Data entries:
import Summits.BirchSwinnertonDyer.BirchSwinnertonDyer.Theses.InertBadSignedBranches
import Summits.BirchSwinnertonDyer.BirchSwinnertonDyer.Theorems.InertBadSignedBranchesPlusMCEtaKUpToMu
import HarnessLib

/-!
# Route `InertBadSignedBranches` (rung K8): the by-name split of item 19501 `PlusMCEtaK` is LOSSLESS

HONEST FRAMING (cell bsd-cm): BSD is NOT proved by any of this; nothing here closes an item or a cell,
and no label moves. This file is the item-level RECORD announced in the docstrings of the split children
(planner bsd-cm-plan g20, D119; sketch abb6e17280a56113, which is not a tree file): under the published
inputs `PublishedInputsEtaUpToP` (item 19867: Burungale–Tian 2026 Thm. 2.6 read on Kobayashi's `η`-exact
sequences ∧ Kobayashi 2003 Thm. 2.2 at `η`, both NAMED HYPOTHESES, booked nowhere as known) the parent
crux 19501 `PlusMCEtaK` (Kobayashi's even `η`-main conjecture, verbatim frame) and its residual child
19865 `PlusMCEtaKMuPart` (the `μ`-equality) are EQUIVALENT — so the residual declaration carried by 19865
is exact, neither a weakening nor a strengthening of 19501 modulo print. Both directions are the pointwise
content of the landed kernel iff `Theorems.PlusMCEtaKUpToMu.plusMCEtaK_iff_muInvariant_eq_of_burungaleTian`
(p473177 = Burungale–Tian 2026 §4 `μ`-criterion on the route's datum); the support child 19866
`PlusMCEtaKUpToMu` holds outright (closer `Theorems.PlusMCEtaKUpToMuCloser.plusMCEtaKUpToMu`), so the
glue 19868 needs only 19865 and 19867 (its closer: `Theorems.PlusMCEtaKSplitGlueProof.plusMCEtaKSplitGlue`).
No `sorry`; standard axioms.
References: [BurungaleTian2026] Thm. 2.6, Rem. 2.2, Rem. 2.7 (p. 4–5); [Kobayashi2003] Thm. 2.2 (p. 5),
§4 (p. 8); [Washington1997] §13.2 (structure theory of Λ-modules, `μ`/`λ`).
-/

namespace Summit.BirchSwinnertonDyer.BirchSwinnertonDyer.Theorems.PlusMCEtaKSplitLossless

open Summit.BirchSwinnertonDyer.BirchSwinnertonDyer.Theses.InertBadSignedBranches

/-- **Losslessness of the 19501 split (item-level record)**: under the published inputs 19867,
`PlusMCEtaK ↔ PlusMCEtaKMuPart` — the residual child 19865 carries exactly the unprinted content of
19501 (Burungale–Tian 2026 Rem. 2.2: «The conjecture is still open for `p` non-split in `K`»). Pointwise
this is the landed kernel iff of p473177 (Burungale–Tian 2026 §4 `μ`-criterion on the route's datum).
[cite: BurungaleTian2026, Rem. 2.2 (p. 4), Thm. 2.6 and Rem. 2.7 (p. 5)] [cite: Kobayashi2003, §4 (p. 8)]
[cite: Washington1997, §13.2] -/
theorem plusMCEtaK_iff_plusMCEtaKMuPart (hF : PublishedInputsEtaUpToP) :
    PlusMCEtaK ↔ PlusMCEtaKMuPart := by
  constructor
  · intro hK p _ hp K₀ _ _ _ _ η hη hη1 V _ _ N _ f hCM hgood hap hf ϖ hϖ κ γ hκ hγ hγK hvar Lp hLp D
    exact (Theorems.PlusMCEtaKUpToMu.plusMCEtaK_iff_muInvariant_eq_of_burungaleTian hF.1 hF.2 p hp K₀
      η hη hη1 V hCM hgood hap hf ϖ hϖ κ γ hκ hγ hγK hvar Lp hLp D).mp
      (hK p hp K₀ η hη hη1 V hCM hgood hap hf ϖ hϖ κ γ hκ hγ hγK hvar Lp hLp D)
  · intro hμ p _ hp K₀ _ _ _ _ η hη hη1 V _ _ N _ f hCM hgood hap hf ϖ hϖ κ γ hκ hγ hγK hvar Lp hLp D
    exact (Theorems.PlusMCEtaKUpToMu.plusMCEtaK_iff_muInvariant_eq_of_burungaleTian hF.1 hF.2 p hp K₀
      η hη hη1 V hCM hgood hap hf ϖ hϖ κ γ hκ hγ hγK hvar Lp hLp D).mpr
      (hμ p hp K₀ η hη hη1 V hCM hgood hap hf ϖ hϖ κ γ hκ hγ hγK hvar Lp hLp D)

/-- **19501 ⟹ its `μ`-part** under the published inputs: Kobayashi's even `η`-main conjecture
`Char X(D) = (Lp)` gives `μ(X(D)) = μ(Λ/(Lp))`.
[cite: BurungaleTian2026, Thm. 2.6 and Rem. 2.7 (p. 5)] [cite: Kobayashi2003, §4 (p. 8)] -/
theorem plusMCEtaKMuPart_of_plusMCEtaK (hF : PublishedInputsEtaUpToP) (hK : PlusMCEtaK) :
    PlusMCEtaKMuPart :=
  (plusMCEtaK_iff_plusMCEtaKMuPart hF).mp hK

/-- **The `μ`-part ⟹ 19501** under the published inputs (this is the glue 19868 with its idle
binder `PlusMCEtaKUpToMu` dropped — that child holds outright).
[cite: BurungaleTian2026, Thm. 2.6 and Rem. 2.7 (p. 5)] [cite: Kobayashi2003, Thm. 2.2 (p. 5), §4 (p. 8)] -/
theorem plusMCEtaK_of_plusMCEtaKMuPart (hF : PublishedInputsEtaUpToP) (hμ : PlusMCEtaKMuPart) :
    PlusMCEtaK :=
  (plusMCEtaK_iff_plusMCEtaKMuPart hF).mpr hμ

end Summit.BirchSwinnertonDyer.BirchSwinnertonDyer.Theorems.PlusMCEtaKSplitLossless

PROBLEM → Read the entries and select each line where the word "datum" is found.

ANSWER SECTION →
(p473177 = Burungale–Tian 2026 §4 `μ`-criterion on the route's datum); the support child 19866
this is the landed kernel iff of p473177 (Burungale–Tian 2026 §4 `μ`-criterion on the route's datum).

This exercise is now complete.